_Provided material_
import Mathlib
import Literature.Computability.AlgebraicComplexity.GroupTheoreticMatMul

/-!
# The count for clustered-chart STPP designs — stub `stub_rowsCount` of line `registered`
(clustered-charts reshape; crux `EisensteinValCertificates.HomocyclicSTPPDesigns`,
stmt-MatrixMultiplication-10647)

Pure `rpow` bookkeeping, the STPP family is passed through unchanged.  Two displayed hypotheses
(proved by neighbouring stubs) are taken as data:

* corner-free squares (Behrend): for every `η > 0` and all large `D`, a subset `S ⊆ ℤ_D × ℤ_D`
  of size `≥ D^{2−η}` free of the pattern `{(x,y),(x+δ,y),(x+δ,y−δ)}`, `δ ≠ 0`;
* rows ⟹ designs: for every `t` and every such corner-free `S ⊆ ℤ_{d^t} × ℤ_{d^t}`, an STPP family
  (tree `IsSTPP`) of `L ≥ m^{3t}·#S` triples in `(ℤ/p)^{3t}`, each of volume `(ab)^{3t}`.

From the MERIT `m·d^{2/3}·(ab)^{(2+ε)/3} > p` (with `ab ≥ 2`, `d ≥ 1`) we get designs in
`(ℤ/p)^{3t}` beating the exponent `2+2ε`: with `x := ab`,
`p^{3t} < m^{3t} d^{2t} x^{t(2+ε)} ≤ m^{3t}·#S·x^{tε}·x^{t(2+ε)} ≤ L·x^{t(2+2ε)} = Σ_u (vol u)^{(2+2ε)/3}`
as soon as `d^{2t} ≤ #S·x^{tε}`; for `d = 1` take `t = 1`, `S = {(0,0)}`; for `d ≥ 2` take
`η := ε·log x / log d` (so `(d^t)^η = x^{tε}`), `t := D₀ + 1` (so `D₀ ≤ d^t`) and the Behrend square
`S ⊆ ℤ_{d^t}²` with `(d^t)^{2−η} ≤ #S`.

Not here: the corner-free squares, the rows ⟹ designs theorem, and the existence of clustered SDPP
families with merit (the line's open leaf); all three are other stubs of the skeleton.
-/

set_option linter.dupNamespace false
-- (single-conjunct summit: the namespace repeats `MatrixMultiplication`)

namespace Summit.MatrixMultiplication.MatrixMultiplication.Theorems.HomocyclicSTPPDesigns.ClusteredCharts

open Literature.Computability.AlgebraicComplexity Finset
open scoped BigOperators

/-- The real-analysis core of the count: from the merit `p < m·d^{2/3}·x^{(2+ε)/3}`, a square of
`c` cells with `d^{2t} ≤ c·x^{tε}` and `L ≥ m^{3t}·c` triples of volume `x^{3t}` each (`t ≥ 1`,
`x ≥ 2`), the packing sum `L·(x^{3t})^{(2+2ε)/3}` exceeds `p^{3t}`. [folklore] -/
private theorem rowsCount_arith {p m x d t c L : ℕ} {ε : ℝ} (hx : 2 ≤ x) (ht : 1 ≤ t)
    (hmerit : (p : ℝ) < (m : ℝ) * (d : ℝ) ^ ((2 : ℝ) / 3) * (x : ℝ) ^ ((2 + ε) / 3))
    (hc : (d : ℝ) ^ (2 * t) ≤ (c : ℝ) * (x : ℝ) ^ ((t : ℝ) * ε))
    (hL : m ^ (3 * t) * c ≤ L) :
    (p : ℝ) ^ (3 * t) < (L : ℝ) * ((x ^ (3 * t) : ℕ) : ℝ) ^ ((2 + 2 * ε) / 3) := by
  have hX : (0 : ℝ) < x := by exact_mod_cast (show 0 < x by omega)
  have hd0 : (0 : ℝ) ≤ d := Nat.cast_nonneg d
  have hp0 : (0 : ℝ) ≤ p := Nat.cast_nonneg p
  -- `p^{3t} < M^{3t}`
  have h1 : (p : ℝ) ^ (3 * t) <
      ((m : ℝ) * (d : ℝ) ^ ((2 : ℝ) / 3) * (x : ℝ) ^ ((2 + ε) / 3)) ^ (3 * t) :=
    pow_lt_pow_left₀ hmerit hp0 (by omega)
  -- `M^{3t} = m^{3t} · d^{2t} · x^{t(2+ε)}`
  have hdpow : ((d : ℝ) ^ ((2 : ℝ) / 3)) ^ (3 * t) = (d : ℝ) ^ (2 * t) := by
    rw [← Real.rpow_natCast ((d : ℝ) ^ ((2 : ℝ) / 3)) (3 * t), ← Real.rpow_mul hd0,
      ← Real.rpow_natCast (d : ℝ) (2 * t)]
    congr 1
    push_cast
    ring
  have hxpow : ((x : ℝ) ^ ((2 + ε) / 3)) ^ (3 * t) = (x : ℝ) ^ ((t : ℝ) * (2 + ε)) := by
    rw [← Real.rpow_natCast ((x : ℝ) ^ ((2 + ε) / 3)) (3 * t), ← Real.rpow_mul hX.le]
    congr 1
    push_cast
    ring
  have h2 : ((m : ℝ) * (d : ℝ) ^ ((2 : ℝ) / 3) * (x : ℝ) ^ ((2 + ε) / 3)) ^ (3 * t) =
      (m : ℝ) ^ (3 * t) * (d : ℝ) ^ (2 * t) * (x : ℝ) ^ ((t : ℝ) * (2 + ε)) := by
    rw [mul_pow, mul_pow, hdpow, hxpow]
  -- `(x^{3t})^{(2+2ε)/3} = x^{t(2+ε)} · x^{tε}`
  have h3 : ((x ^ (3 * t) : ℕ) : ℝ) ^ ((2 + 2 * ε) / 3) =
      (x : ℝ) ^ ((t : ℝ) * (2 + ε)) * (x : ℝ) ^ ((t : ℝ) * ε) := by
    rw [← Real.rpow_add hX, Nat.cast_pow, ← Real.rpow_natCast (x : ℝ) (3 * t),
      ← Real.rpow_mul hX.le]
    congr 1
    push_cast
    ring
  have hL' : (m : ℝ) ^ (3 * t) * (c : ℝ) ≤ (L : ℝ) := by exact_mod_cast hL
  have hXpow : (0 : ℝ) ≤ (x : ℝ) ^ ((t : ℝ) * (2 + ε)) := Real.rpow_nonneg hX.le _
  have hXpow' : (0 : ℝ) ≤ (x : ℝ) ^ ((t : ℝ) * ε) := Real.rpow_nonneg hX.le _
  have hm0 : (0 : ℝ) ≤ (m : ℝ) ^ (3 * t) := pow_nonneg (Nat.cast_nonneg m) _
  calc (p : ℝ) ^ (3 * t)
      < ((m : ℝ) * (d : ℝ) ^ ((2 : ℝ) / 3) * (x : ℝ) ^ ((2 + ε) / 3)) ^ (3 * t) := h1
    _ = (m : ℝ) ^ (3 * t) * (d : ℝ) ^ (2 * t) * (x : ℝ) ^ ((t : ℝ) * (2 + ε)) := h2
    _ ≤ (m : ℝ) ^ (3 * t) * ((c : ℝ) * (x : ℝ) ^ ((t : ℝ) * ε)) *
          (x : ℝ) ^ ((t : ℝ) * (2 + ε)) :=
        mul_le_mul_of_nonneg_right (mul_le_mul_of_nonneg_left hc hm0) hXpow
    _ = (m : ℝ) ^ (3 * t) * (c : ℝ) *
          ((x : ℝ) ^ ((t : ℝ) * (2 + ε)) * (x : ℝ) ^ ((t : ℝ) * ε)) := by ring
    _ ≤ (L : ℝ) * ((x : ℝ) ^ ((t : ℝ) * (2 + ε)) * (x : ℝ) ^ ((t : ℝ) * ε)) :=
        mul_le_mul_of_nonneg_right hL' (mul_nonneg hXpow hXpow')
    _ = (L : ℝ) * ((x ^ (3 * t) : ℕ) : ℝ) ^ ((2 + 2 * ε) / 3) := by rw [h3]

/-- **The count** (registered stub `stub_rowsCount` of line `registered`, clustered-charts reshape;
size M, pure `rpow` bookkeeping — the STPP family is passed through unchanged): corner-free squares
of size `D^{2−η}` (first hypothesis) and rows ⟹ designs at every width `3t` (second hypothesis)
turn the MERIT `m·d^{2/3}·(ab)^{(2+ε)/3} > p` into STPP designs in `(ℤ/p)^{3t}` beating `2+2ε`:
with `D = d^t`, `L·(ab)^{t(2+2ε)} ≥ m^{3t} D^{2−η} (ab)^{t(2+2ε)} ≥ m^{3t} d^{2t} (ab)^{t(2+ε)} > p^{3t}`
as soon as `D^η ≤ (ab)^{tε}` (`d = 1`: `t = 1`, `S = {(0,0)}`; `d ≥ 2`: `η = ε·log(ab)/log d`,
`t = D₀ + 1`).  The witness is `ℓ := 3t`, `N := L`. [folklore] -/
theorem stub_rowsCount :
    (∀ η : ℝ, 0 < η → ∃ D₀ : ℕ, ∀ D ≥ D₀, ∃ S : Finset (ZMod D × ZMod D),
      (∀ x y δ : ZMod D, (x, y) ∈ S → (x + δ, y) ∈ S → (x + δ, y - δ) ∈ S → δ = 0) ∧
      (D : ℝ) ^ (2 - η) ≤ S.card) →
    ∀ (p m a b d : ℕ), 2 ≤ a * b → 1 ≤ d →
      (∀ (t : ℕ) (S : Finset (ZMod (d ^ t) × ZMod (d ^ t))),
        (∀ x y δ : ZMod (d ^ t), (x, y) ∈ S → (x + δ, y) ∈ S → (x + δ, y - δ) ∈ S → δ = 0) →
        ∃ (L : ℕ) (A' B' C' : Fin L → Finset (Fin (3 * t) → ZMod p)),
          IsSTPP A' B' C' ∧ m ^ (3 * t) * S.card ≤ L ∧
          ∀ u, (A' u).card * (B' u).card * (C' u).card = (a * b) ^ (3 * t)) →
      ∀ ε : ℝ, 0 < ε →
      (p : ℝ) < (m : ℝ) * (d : ℝ) ^ ((2 : ℝ) / 3) * ((a * b : ℕ) : ℝ) ^ ((2 + ε) / 3) →
      ∃ (ℓ N : ℕ) (A' B' C' : Fin N → Finset (Fin ℓ → ZMod p)),
        IsSTPP A' B' C' ∧ (p : ℝ) ^ ℓ <
          ∑ u, (((A' u).card * (B' u).card * (C' u).card : ℕ) : ℝ) ^ ((2 + 2 * ε) / 3) := by
  intro hCF p m a b d hab hd hDes ε hε hmerit
  have hX1 : (1 : ℝ) < ((a * b : ℕ) : ℝ) := by exact_mod_cast (show 1 < a * b by omega)
  have hXpos : (0 : ℝ) < ((a * b : ℕ) : ℝ) := one_pos.trans hX1
  -- a width `t ≥ 1` and a corner-free square `S ⊆ ℤ_{d^t}²` with `d^{2t} ≤ #S · (ab)^{tε}`
  obtain ⟨t, ht, S, hScf, hSc⟩ : ∃ t : ℕ, 1 ≤ t ∧ ∃ S : Finset (ZMod (d ^ t) × ZMod (d ^ t)),
      (∀ x y δ : ZMod (d ^ t), (x, y) ∈ S → (x + δ, y) ∈ S → (x + δ, y - δ) ∈ S → δ = 0) ∧
      (d : ℝ) ^ (2 * t) ≤ (S.card : ℝ) * ((a * b : ℕ) : ℝ) ^ ((t : ℝ) * ε) := by
    obtain rfl | hd2 := eq_or_lt_of_le hd
    · -- `d = 1`: the one-cell square
      refine ⟨1, le_rfl, {(0, 0)}, ?_, ?_⟩
      · intro x y δ hxy hxδ _
        rw [Finset.mem_singleton, Prod.mk.injEq] at hxy hxδ
        rw [hxy.1, zero_add] at hxδ
        exact hxδ.1
      · rw [Finset.card_singleton]
        simp only [Nat.cast_one, one_pow, one_mul]
        exact Real.one_le_rpow hX1.le hε.le
    · -- `d ≥ 2`: a Behrend square of side `d^t`
      have hdR : (1 : ℝ) < d := by exact_mod_cast hd2
      have hdpos : (0 : ℝ) < d := one_pos.trans hdR
      have hlogd : 0 < Real.log d := Real.log_pos hdR
      have hlogX : 0 < Real.log ((a * b : ℕ) : ℝ) := Real.log_pos hX1
      obtain ⟨D₀, hD₀⟩ := hCF (ε * Real.log ((a * b : ℕ) : ℝ) / Real.log d)
        (div_pos (mul_pos hε hlogX) hlogd)
      have ht_lt : D₀ + 1 < d ^ (D₀ + 1) := Nat.lt_pow_self hd2
      obtain ⟨S, hScf, hSc⟩ := hD₀ (d ^ (D₀ + 1)) (by omega)
      refine ⟨D₀ + 1, by omega, S, hScf, ?_⟩
      have hDt : (0 : ℝ) < (d : ℝ) ^ (D₀ + 1) := pow_pos hdpos _
      -- `(d^t)^η ≤ (ab)^{tε}` (in fact equality)
      have hkey : ((d : ℝ) ^ (D₀ + 1)) ^ (ε * Real.log ((a * b : ℕ) : ℝ) / Real.log d) ≤
          ((a * b : ℕ) : ℝ) ^ (((D₀ + 1 : ℕ) : ℝ) * ε) := by
        rw [← Real.rpow_natCast (d : ℝ) (D₀ + 1), ← Real.rpow_mul hdpos.le,
          Real.rpow_def_of_pos hdpos, Real.rpow_def_of_pos hXpos, Real.exp_le_exp]
        have hηlog : ε * Real.log ((a * b : ℕ) : ℝ) / Real.log d * Real.log d =
            ε * Real.log ((a * b : ℕ) : ℝ) := div_mul_cancel₀ _ hlogd.ne'
        have h : Real.log d * (((D₀ + 1 : ℕ) : ℝ) * (ε * Real.log ((a * b : ℕ) : ℝ) / Real.log d)) =
            Real.log ((a * b : ℕ) : ℝ) * (((D₀ + 1 : ℕ) : ℝ) * ε) := by
          rw [show Real.log d * (((D₀ + 1 : ℕ) : ℝ) * (ε * Real.log ((a * b : ℕ) : ℝ) / Real.log d)) =
              ((D₀ + 1 : ℕ) : ℝ) * (ε * Real.log ((a * b : ℕ) : ℝ) / Real.log d * Real.log d) by ring,
            hηlog]
          ring
        exact h.le
      -- `d^{2t} = (d^t)^{2-η} · (d^t)^η`
      have hsplit : (d : ℝ) ^ (2 * (D₀ + 1)) =
          ((d : ℝ) ^ (D₀ + 1)) ^ (2 - ε * Real.log ((a * b : ℕ) : ℝ) / Real.log d) *
            ((d : ℝ) ^ (D₀ + 1)) ^ (ε * Real.log ((a * b : ℕ) : ℝ) / Real.log d) := by
        rw [← Real.rpow_add hDt, sub_add_cancel, Real.rpow_two]
        ring
      have hSc' : ((d : ℝ) ^ (D₀ + 1)) ^ (2 - ε * Real.log ((a * b : ℕ) : ℝ) / Real.log d) ≤
          (S.card : ℝ) := by
        rw [← Nat.cast_pow]
        exact hSc
      rw [hsplit]
      exact mul_le_mul hSc' hkey (Real.rpow_nonneg hDt.le _) (Nat.cast_nonneg _)
  -- the designs at width `3t`
  obtain ⟨L, A', B', C', hSTPP, hL, hvol⟩ := hDes t S hScf
  refine ⟨3 * t, L, A', B', C', hSTPP, ?_⟩
  have hsum : ∑ u, (((A' u).card * (B' u).card * (C' u).card : ℕ) : ℝ) ^ ((2 + 2 * ε) / 3) =
      ∑ _u : Fin L, (((a * b) ^ (3 * t) : ℕ) : ℝ) ^ ((2 + 2 * ε) / 3) :=
    Finset.sum_congr rfl fun u _ => by rw [hvol u]
  rw [hsum, Finset.sum_const, Finset.card_univ, Fintype.card_fin, nsmul_eq_mul]
  exact rowsCount_arith hab ht hmerit hSc hL

end Summit.MatrixMultiplication.MatrixMultiplication.Theorems.HomocyclicSTPPDesigns.ClusteredCharts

_Instructions for the task_
Where a line of the material above holds the string "bookkeeping", copy that line.

_Solution_
Pure `rpow` bookkeeping, the STPP family is passed through unchanged.  Two displayed hypotheses
size M, pure `rpow` bookkeeping — the STPP family is passed through unchanged): corner-free squares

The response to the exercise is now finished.